• [About this exercise]:
Reproduce each entry exactly.

Extracted records
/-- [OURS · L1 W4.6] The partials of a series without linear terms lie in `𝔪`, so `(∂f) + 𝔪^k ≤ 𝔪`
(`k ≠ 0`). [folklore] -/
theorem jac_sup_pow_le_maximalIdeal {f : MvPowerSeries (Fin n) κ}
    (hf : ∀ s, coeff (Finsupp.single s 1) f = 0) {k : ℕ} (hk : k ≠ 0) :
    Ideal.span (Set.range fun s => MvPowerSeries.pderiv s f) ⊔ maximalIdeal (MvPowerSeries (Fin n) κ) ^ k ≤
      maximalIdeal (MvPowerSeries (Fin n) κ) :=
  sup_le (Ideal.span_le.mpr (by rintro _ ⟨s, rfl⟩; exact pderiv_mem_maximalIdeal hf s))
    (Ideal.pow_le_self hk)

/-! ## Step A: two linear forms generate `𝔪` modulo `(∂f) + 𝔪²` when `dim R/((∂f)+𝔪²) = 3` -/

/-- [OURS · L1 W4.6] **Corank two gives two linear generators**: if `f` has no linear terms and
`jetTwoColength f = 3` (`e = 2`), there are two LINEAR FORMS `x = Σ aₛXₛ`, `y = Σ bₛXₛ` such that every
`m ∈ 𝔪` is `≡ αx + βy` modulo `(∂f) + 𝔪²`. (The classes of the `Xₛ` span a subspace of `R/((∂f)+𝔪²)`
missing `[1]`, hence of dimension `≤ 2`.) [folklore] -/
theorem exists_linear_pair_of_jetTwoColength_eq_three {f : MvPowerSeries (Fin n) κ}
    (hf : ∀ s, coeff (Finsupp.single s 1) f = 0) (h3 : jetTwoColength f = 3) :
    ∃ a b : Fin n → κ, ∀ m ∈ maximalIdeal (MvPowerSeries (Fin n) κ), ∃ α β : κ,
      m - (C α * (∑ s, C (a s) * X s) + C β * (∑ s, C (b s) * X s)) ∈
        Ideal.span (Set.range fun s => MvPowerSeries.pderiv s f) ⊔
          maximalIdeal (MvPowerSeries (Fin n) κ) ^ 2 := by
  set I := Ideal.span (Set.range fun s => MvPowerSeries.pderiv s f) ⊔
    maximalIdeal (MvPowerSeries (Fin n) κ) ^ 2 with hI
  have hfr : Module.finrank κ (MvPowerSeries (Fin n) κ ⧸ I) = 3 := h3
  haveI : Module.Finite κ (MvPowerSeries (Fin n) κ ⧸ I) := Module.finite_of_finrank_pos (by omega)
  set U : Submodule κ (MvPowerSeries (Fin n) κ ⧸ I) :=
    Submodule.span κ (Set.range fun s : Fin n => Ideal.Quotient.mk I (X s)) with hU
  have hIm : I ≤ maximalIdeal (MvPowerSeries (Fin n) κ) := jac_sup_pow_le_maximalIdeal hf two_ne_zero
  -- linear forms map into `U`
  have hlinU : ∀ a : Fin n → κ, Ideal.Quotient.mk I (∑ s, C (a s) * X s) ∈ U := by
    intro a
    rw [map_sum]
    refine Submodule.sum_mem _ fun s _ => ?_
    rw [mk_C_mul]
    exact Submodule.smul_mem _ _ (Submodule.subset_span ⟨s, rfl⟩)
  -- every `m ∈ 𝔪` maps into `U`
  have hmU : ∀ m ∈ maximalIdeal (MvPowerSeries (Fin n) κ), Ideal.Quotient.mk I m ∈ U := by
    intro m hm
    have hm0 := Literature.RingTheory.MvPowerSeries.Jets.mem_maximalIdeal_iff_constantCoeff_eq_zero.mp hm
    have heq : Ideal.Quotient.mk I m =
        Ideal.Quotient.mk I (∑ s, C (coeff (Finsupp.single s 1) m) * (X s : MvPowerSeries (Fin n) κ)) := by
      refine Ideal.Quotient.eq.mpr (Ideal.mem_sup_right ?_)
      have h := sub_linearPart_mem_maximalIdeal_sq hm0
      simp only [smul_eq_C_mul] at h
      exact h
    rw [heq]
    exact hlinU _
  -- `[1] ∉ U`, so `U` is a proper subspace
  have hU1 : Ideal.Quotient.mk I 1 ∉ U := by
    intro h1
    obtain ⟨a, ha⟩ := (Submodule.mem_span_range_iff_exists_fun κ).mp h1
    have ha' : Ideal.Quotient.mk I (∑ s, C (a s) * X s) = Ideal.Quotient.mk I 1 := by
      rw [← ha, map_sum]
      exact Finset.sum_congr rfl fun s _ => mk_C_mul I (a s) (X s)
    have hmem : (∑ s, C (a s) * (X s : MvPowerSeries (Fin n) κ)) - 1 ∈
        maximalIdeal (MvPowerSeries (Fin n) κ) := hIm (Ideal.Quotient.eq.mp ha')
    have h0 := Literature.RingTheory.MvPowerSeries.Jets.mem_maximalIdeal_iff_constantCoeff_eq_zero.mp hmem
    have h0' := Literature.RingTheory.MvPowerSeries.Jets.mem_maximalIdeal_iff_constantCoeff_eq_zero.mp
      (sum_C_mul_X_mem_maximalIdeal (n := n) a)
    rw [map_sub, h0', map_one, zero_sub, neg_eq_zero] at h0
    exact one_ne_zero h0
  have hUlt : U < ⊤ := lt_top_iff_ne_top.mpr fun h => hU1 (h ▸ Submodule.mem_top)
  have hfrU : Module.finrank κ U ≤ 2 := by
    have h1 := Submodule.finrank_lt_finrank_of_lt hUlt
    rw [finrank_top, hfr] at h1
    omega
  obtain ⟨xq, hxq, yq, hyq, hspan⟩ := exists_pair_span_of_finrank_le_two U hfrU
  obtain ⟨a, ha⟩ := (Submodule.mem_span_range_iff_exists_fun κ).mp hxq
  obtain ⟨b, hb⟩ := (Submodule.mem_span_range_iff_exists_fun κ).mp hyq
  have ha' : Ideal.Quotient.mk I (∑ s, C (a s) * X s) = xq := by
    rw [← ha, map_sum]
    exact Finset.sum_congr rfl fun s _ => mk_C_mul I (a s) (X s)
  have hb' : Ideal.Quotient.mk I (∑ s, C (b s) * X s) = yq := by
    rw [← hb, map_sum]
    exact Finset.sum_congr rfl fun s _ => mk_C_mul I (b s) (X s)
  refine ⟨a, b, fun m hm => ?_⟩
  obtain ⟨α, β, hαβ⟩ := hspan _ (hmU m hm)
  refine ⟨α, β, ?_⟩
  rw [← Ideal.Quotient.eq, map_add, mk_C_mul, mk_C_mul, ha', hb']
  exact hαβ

• [Result]:
/-- [OURS · L1 W4.6] The partials of a series without linear terms lie in `𝔪`, so `(∂f) + 𝔪^k ≤ 𝔪`
(`k ≠ 0`). [folklore] -/
theorem jac_sup_pow_le_maximalIdeal {f : MvPowerSeries (Fin n) κ}
    (hf : ∀ s, coeff (Finsupp.single s 1) f = 0) {k : ℕ} (hk : k ≠ 0) :
    Ideal.span (Set.range fun s => MvPowerSeries.pderiv s f) ⊔ maximalIdeal (MvPowerSeries (Fin n) κ) ^ k ≤
      maximalIdeal (MvPowerSeries (Fin n) κ) :=
  sup_le (Ideal.span_le.mpr (by rintro _ ⟨s, rfl⟩; exact pderiv_mem_maximalIdeal hf s))
    (Ideal.pow_le_self hk)

/-! ## Step A: two linear forms generate `𝔪` modulo `(∂f) + 𝔪²` when `dim R/((∂f)+𝔪²) = 3` -/

/-- [OURS · L1 W4.6] **Corank two gives two linear generators**: if `f` has no linear terms and
`jetTwoColength f = 3` (`e = 2`), there are two LINEAR FORMS `x = Σ aₛXₛ`, `y = Σ bₛXₛ` such that every
`m ∈ 𝔪` is `≡ αx + βy` modulo `(∂f) + 𝔪²`. (The classes of the `Xₛ` span a subspace of `R/((∂f)+𝔪²)`
missing `[1]`, hence of dimension `≤ 2`.) [folklore] -/
theorem exists_linear_pair_of_jetTwoColength_eq_three {f : MvPowerSeries (Fin n) κ}
    (hf : ∀ s, coeff (Finsupp.single s 1) f = 0) (h3 : jetTwoColength f = 3) :
    ∃ a b : Fin n → κ, ∀ m ∈ maximalIdeal (MvPowerSeries (Fin n) κ), ∃ α β : κ,
      m - (C α * (∑ s, C (a s) * X s) + C β * (∑ s, C (b s) * X s)) ∈
        Ideal.span (Set.range fun s => MvPowerSeries.pderiv s f) ⊔
          maximalIdeal (MvPowerSeries (Fin n) κ) ^ 2 := by
  set I := Ideal.span (Set.range fun s => MvPowerSeries.pderiv s f) ⊔
    maximalIdeal (MvPowerSeries (Fin n) κ) ^ 2 with hI
  have hfr : Module.finrank κ (MvPowerSeries (Fin n) κ ⧸ I) = 3 := h3
  haveI : Module.Finite κ (MvPowerSeries (Fin n) κ ⧸ I) := Module.finite_of_finrank_pos (by omega)
  set U : Submodule κ (MvPowerSeries (Fin n) κ ⧸ I) :=
    Submodule.span κ (Set.range fun s : Fin n => Ideal.Quotient.mk I (X s)) with hU
  have hIm : I ≤ maximalIdeal (MvPowerSeries (Fin n) κ) := jac_sup_pow_le_maximalIdeal hf two_ne_zero
  -- linear forms map into `U`
  have hlinU : ∀ a : Fin n → κ, Ideal.Quotient.mk I (∑ s, C (a s) * X s) ∈ U := by
    intro a
    rw [map_sum]
    refine Submodule.sum_mem _ fun s _ => ?_
    rw [mk_C_mul]
    exact Submodule.smul_mem _ _ (Submodule.subset_span ⟨s, rfl⟩)
  -- every `m ∈ 𝔪` maps into `U`
  have hmU : ∀ m ∈ maximalIdeal (MvPowerSeries (Fin n) κ), Ideal.Quotient.mk I m ∈ U := by
    intro m hm
    have hm0 := Literature.RingTheory.MvPowerSeries.Jets.mem_maximalIdeal_iff_constantCoeff_eq_zero.mp hm
    have heq : Ideal.Quotient.mk I m =
        Ideal.Quotient.mk I (∑ s, C (coeff (Finsupp.single s 1) m) * (X s : MvPowerSeries (Fin n) κ)) := by
      refine Ideal.Quotient.eq.mpr (Ideal.mem_sup_right ?_)
      have h := sub_linearPart_mem_maximalIdeal_sq hm0
      simp only [smul_eq_C_mul] at h
      exact h
    rw [heq]
    exact hlinU _
  -- `[1] ∉ U`, so `U` is a proper subspace
  have hU1 : Ideal.Quotient.mk I 1 ∉ U := by
    intro h1
    obtain ⟨a, ha⟩ := (Submodule.mem_span_range_iff_exists_fun κ).mp h1
    have ha' : Ideal.Quotient.mk I (∑ s, C (a s) * X s) = Ideal.Quotient.mk I 1 := by
      rw [← ha, map_sum]
      exact Finset.sum_congr rfl fun s _ => mk_C_mul I (a s) (X s)
    have hmem : (∑ s, C (a s) * (X s : MvPowerSeries (Fin n) κ)) - 1 ∈
        maximalIdeal (MvPowerSeries (Fin n) κ) := hIm (Ideal.Quotient.eq.mp ha')
    have h0 := Literature.RingTheory.MvPowerSeries.Jets.mem_maximalIdeal_iff_constantCoeff_eq_zero.mp hmem
    have h0' := Literature.RingTheory.MvPowerSeries.Jets.mem_maximalIdeal_iff_constantCoeff_eq_zero.mp
      (sum_C_mul_X_mem_maximalIdeal (n := n) a)
    rw [map_sub, h0', map_one, zero_sub, neg_eq_zero] at h0
    exact one_ne_zero h0
  have hUlt : U < ⊤ := lt_top_iff_ne_top.mpr fun h => hU1 (h ▸ Submodule.mem_top)
  have hfrU : Module.finrank κ U ≤ 2 := by
    have h1 := Submodule.finrank_lt_finrank_of_lt hUlt
    rw [finrank_top, hfr] at h1
    omega
  obtain ⟨xq, hxq, yq, hyq, hspan⟩ := exists_pair_span_of_finrank_le_two U hfrU
  obtain ⟨a, ha⟩ := (Submodule.mem_span_range_iff_exists_fun κ).mp hxq
  obtain ⟨b, hb⟩ := (Submodule.mem_span_range_iff_exists_fun κ).mp hyq
  have ha' : Ideal.Quotient.mk I (∑ s, C (a s) * X s) = xq := by
    rw [← ha, map_sum]
    exact Finset.sum_congr rfl fun s _ => mk_C_mul I (a s) (X s)
  have hb' : Ideal.Quotient.mk I (∑ s, C (b s) * X s) = yq := by
    rw [← hb, map_sum]
    exact Finset.sum_congr rfl fun s _ => mk_C_mul I (b s) (X s)
  refine ⟨a, b, fun m hm => ?_⟩
  obtain ⟨α, β, hαβ⟩ := hspan _ (hmU m hm)
  refine ⟨α, β, ?_⟩
  rw [← Ideal.Quotient.eq, map_add, mk_C_mul, mk_C_mul, ha', hb']
  exact hαβ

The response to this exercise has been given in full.